Generally, the concept of *least squares* is used to draw the best fit line. The least squares method uses the vertical deviation of each data point from the best fit line (i.e. the deviation denoted as `Y - hatY` ). The best fit line results when there is the smallest value for the sum of the squares of the deviations between Y and `hatY` . That is, we want to minimize the equation

`sum_(i=1)^R(Y-hatY)^2`

Here we want to put the amount accumulated (in dollars) by John along Y axis and number of days since the beginning of the year along the X-axis.

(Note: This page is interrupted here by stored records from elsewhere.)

import Summits.QuantumFields.YangMills.Theorems.BalabanUVNodesN11AFibreDominationRowCubeCover
import Summits.QuantumFields.YangMills.Theorems.BalabanUVNodesN11CubeCoverRowOfNesting
import Literature.MathematicalPhysics.QuantumFieldTheory.Balaban1983to89.B15Prop1Thm1GeneralFormShapes
import Literature.MathematicalPhysics.QuantumFieldTheory.Balaban1983to89.B16Stage3Regions

/-!
# DAG node N11 — THE SATURATION HYPOTHESIS OF THE A-FIBRE DOMINATION ROW IS REDUNDANT: at every history of every length the region `Λ_{j+1}ᶜ ∩ Ω_{j+1}` of the
# generation-`j` A-fibre IS a union of χ_{j+1}-cubes, from the faces' own `PartCompat₁₃` (the `𝐃_{j+1}` grid divides the torus) and the NESTING NUMERIC `L·M₂ ∣ M`
# («M a multiple of LM₂»); hence dag-n11-w1's row at the certificate `rePinH θ` holds on the all-small branch at EVERY history, no `hsat`

HEADER — WORK-UNIT METADATA.  Cell `pub-ymgap`, YM-PLAN Track A (HUMAN RULING D-0062 ∕ D-0149 ∕ D-0154 width seats), seat `pub-ymgap-dag-n11-w5` (g0; WIDTH SEAT 5 on NODE n11
[B14]; dag-n11-d g14's hand-out «X7», INBOX l.29813), route `BalabanUVNodes` rev 25, item K1⁷ `StabilityBAtRecordR13SepCoPH` = stmt-QuantumFields-20542 (helper,
`--kind proof --supports 20542 --as helper`, count-neutral).  [III] = [Balaban1988Convergent], [I] = [Balaban1987RG1].
Over dag-n11-w1 g0's `…N11AFibreDominationRowCubeCover` (★★ `afibre_dominated_rePinH_of_saturated` ∕ `afibre_dominated_of_saturated_of_quad_nonneg`: the (K0b) A-fibre domination
row for the all-small branch value at every history whose region `Λ_{j+1}(init s′)ᶜ ∩ Ω_{j+1}(init s′)` is χ_{j+1}-SATURATED, hypothesis `hsat`), dag-n11-w4 g3's
`…N11CubeCoverRowOfNesting` (p606678 §1–§2: `pos_of_mul_dvd_sitesPerDir`, ★★ `mem_unionsOfCubes_of_mem_unionsOfCubes_mul` — the classes of unions of `s·t`- and `s`-cubes are NESTED
when `s·t ∣ sitesPerDir 0` —, `dCubeSide_eq_cubeSide_mul`), dag-n12's torus∕cover bridge `B15Prop1Thm1GeneralFormShapes.mem_unionsOfCubes_iff_isUnionOfCubes_cover`, and the ℤᵈ
cube-class algebra `B14DomainGeom.IsUnionOfCubes.compl` ∕ `B16Stage3Regions.isUnionOfCubes_inter`.

WHY THIS FILE.  dag-n11-w1's two rows display `hsat : (s.init.Λ (j+1))ᶜ ∩ s.init.Ω (j+1) ∈ unionsOfCubes (F.P p.K) (sideχ F θ.ν p g j)`.  It is AUTOMATIC: for a history `s` of
length `k+1` and `j+1 ≤ k`, (2.1) puts `Λ_{j+1}(init s)` and `Ω_{j+1}(init s)` in `𝐃_{j+1}` = unions of `L^{j+1}·M·R_{j+1}`-cubes (`Chain21.memΛ ∕ memΩ`); with `M = L·M₂·t`
that side is `sideχ j · t` (`sideχ j = L^{j+2}·M₂·R_{j+1}`, the χ_{j+1}-side; `dCubeSide_eq_cubeSide_mul`), and `PartCompat₁₃ … k` says it divides the torus period; so both sets
are unions of χ_{j+1}-cubes (`mem_unionsOfCubes_of_mem_unionsOfCubes_mul`), and the class of unions of `c`-cubes, `0 < c ∣ sitesPerDir 0`, is closed under complement and
intersection (§1, through the cover bridge: the pull-back to ℤᵈ commutes with `ᶜ`, `∩`).  For `k < j+1` the index is off its window: `Ω_{j+1}(init s) = ∅` (`Seq.Ω_off`) and `∅` is
a union of no cubes.  Hence (§3) dag-n11-w1's rows with `hsat` GONE: at `rePinH θ` the (K0b) A-fibre domination conjunct holds on EVERY all-small branch `S_{j+1} = ∅` at EVERY
history, given `PartCompat₁₃ … k`, `L·M₂ ∣ M`, `1 ≤ L`, `1 ≤ M₂`.

WHAT THIS FILE PROVES (0 `sorry`, 0 `def`; nothing of Bałaban asserted).
§1 (torus geometry, any `Params`): `compl_mem_unionsOfCubes` · `inter_mem_unionsOfCubes` · ★ `mem_unionsOfCubes_compl_inter` (the class of unions of `c`-cubes, `0 < c ∣ sitesPerDir 0`,
   is closed under `ᶜ`, `∩`, `(·)ᶜ ∩ (·)`).
§2 (the record's letters): `sideD_eq_sideχ_mul` (`M = L·M₂·t ⇒ sideD j = sideχ j · t`) · `Λ_init_mem_unionsOfCubes_sideχ` ∕ `Ω_init_mem_unionsOfCubes_sideχ` (on the window) · ★★
   `saturated_ΛcΩ_of_partCompat_of_nesting` (`hsat` at EVERY `j` for EVERY history of length `k+1`, from `PartCompat₁₃ … k` and `L·M₂ ∣ M` ALONE).
§3 ★★ `afibre_dominated_of_quad_nonneg_of_partCompat_of_nesting` (generic `θ` under [I]'s sign `0 ≤ quad`) · ★★ `afibre_dominated_rePinH_of_partCompat_of_nesting` (at the
   certificate) — dag-n11-w1's two rows VERBATIM with `hsat` replaced by `PartCompat₁₃ … k` + `L·M₂ ∣ M`.

HONEST FRAMING.  Helper lane of K1⁷; kernel bookkeeping (torus ∕ lattice set algebra); nothing of [III]'s estimates asserted; no law of record edited or posited.  The nesting numeric
`L·M₂ ∣ M` and `PartCompat₁₃` are HYPOTHESES (node00-def-K0a's `M = M₂ = 1` meets the former only at `L = 1` — dag-n11-d g12 ∕ dag-n11-w4's located sentence); `1 ≤ L`, `1 ≤ M₂`
displayed.  N11 NOT discharged; K1⁷ NOT closed; counts unmoved (typed 28∕28 · discharged 5∕27); no summit statement is proved by this seat.  R4 closes only the conditional
finite-𝕋⁴ rung `BalabanLadder.UV` of one programme at fixed `ε = L^{−K}` — NOT ℝ⁴, NOT OS, NOT a mass gap, NOT Clay.  No `sorry`, `axiom`, `def`, `instance`, `notation`.
Sources (SHAPE only): [III] (2.1) p.254 («unions of big cubes»), (2.5) p.255, (2.17)–(2.18) p.257 («compatible with all other partitions»), (2.21) p.258, (3.2) p.265, (3.16) p.268,
(3.21) p.269, (3.23) p.270; [I] (0.1) p.251 (the torus).
-/

noncomputable section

The steps of regression analysis will follow:

**X Y X^2 Y^2 XY**

**-------------------------------------------------------------**

31 11.09 961 122.9881 343.79

59 22.27 3481 495.9529 1313.93

120 44.35 14400 1966.923 5322

212 75.82 44944 5748.672 16073.84

243 89 59049 7921 21627

304 114.76 92416 13169.86 34887.04

---------------------------------------------------------------

969 357.29 215251 29425.39 79567.6

(`barX` =161.5, `barY` =59.548)

`b=(sum(XY)-(sumXsumY)/n)/(sumX^2-(sumX)^2/n)`

`=(79567.6-969*357.29/6)/(215251-969^2/6)`

`=0.372`

`a=barY-bbarX=59.548-0.372*161.5=-0.550`

Therefore, the equation of the best fit line is `Y=0.372X-0.550`

Value of the regression coefficient is:

`=sum(XY)/sqrt(sum(X^2)*sum(Y^2))`

`=79567.6/sqrt(215251*29425.39)`

`=0.9998`

So, there is a very strong correlation between the independent variable (number of days) with the dependent variable (amount accumulated in dollars).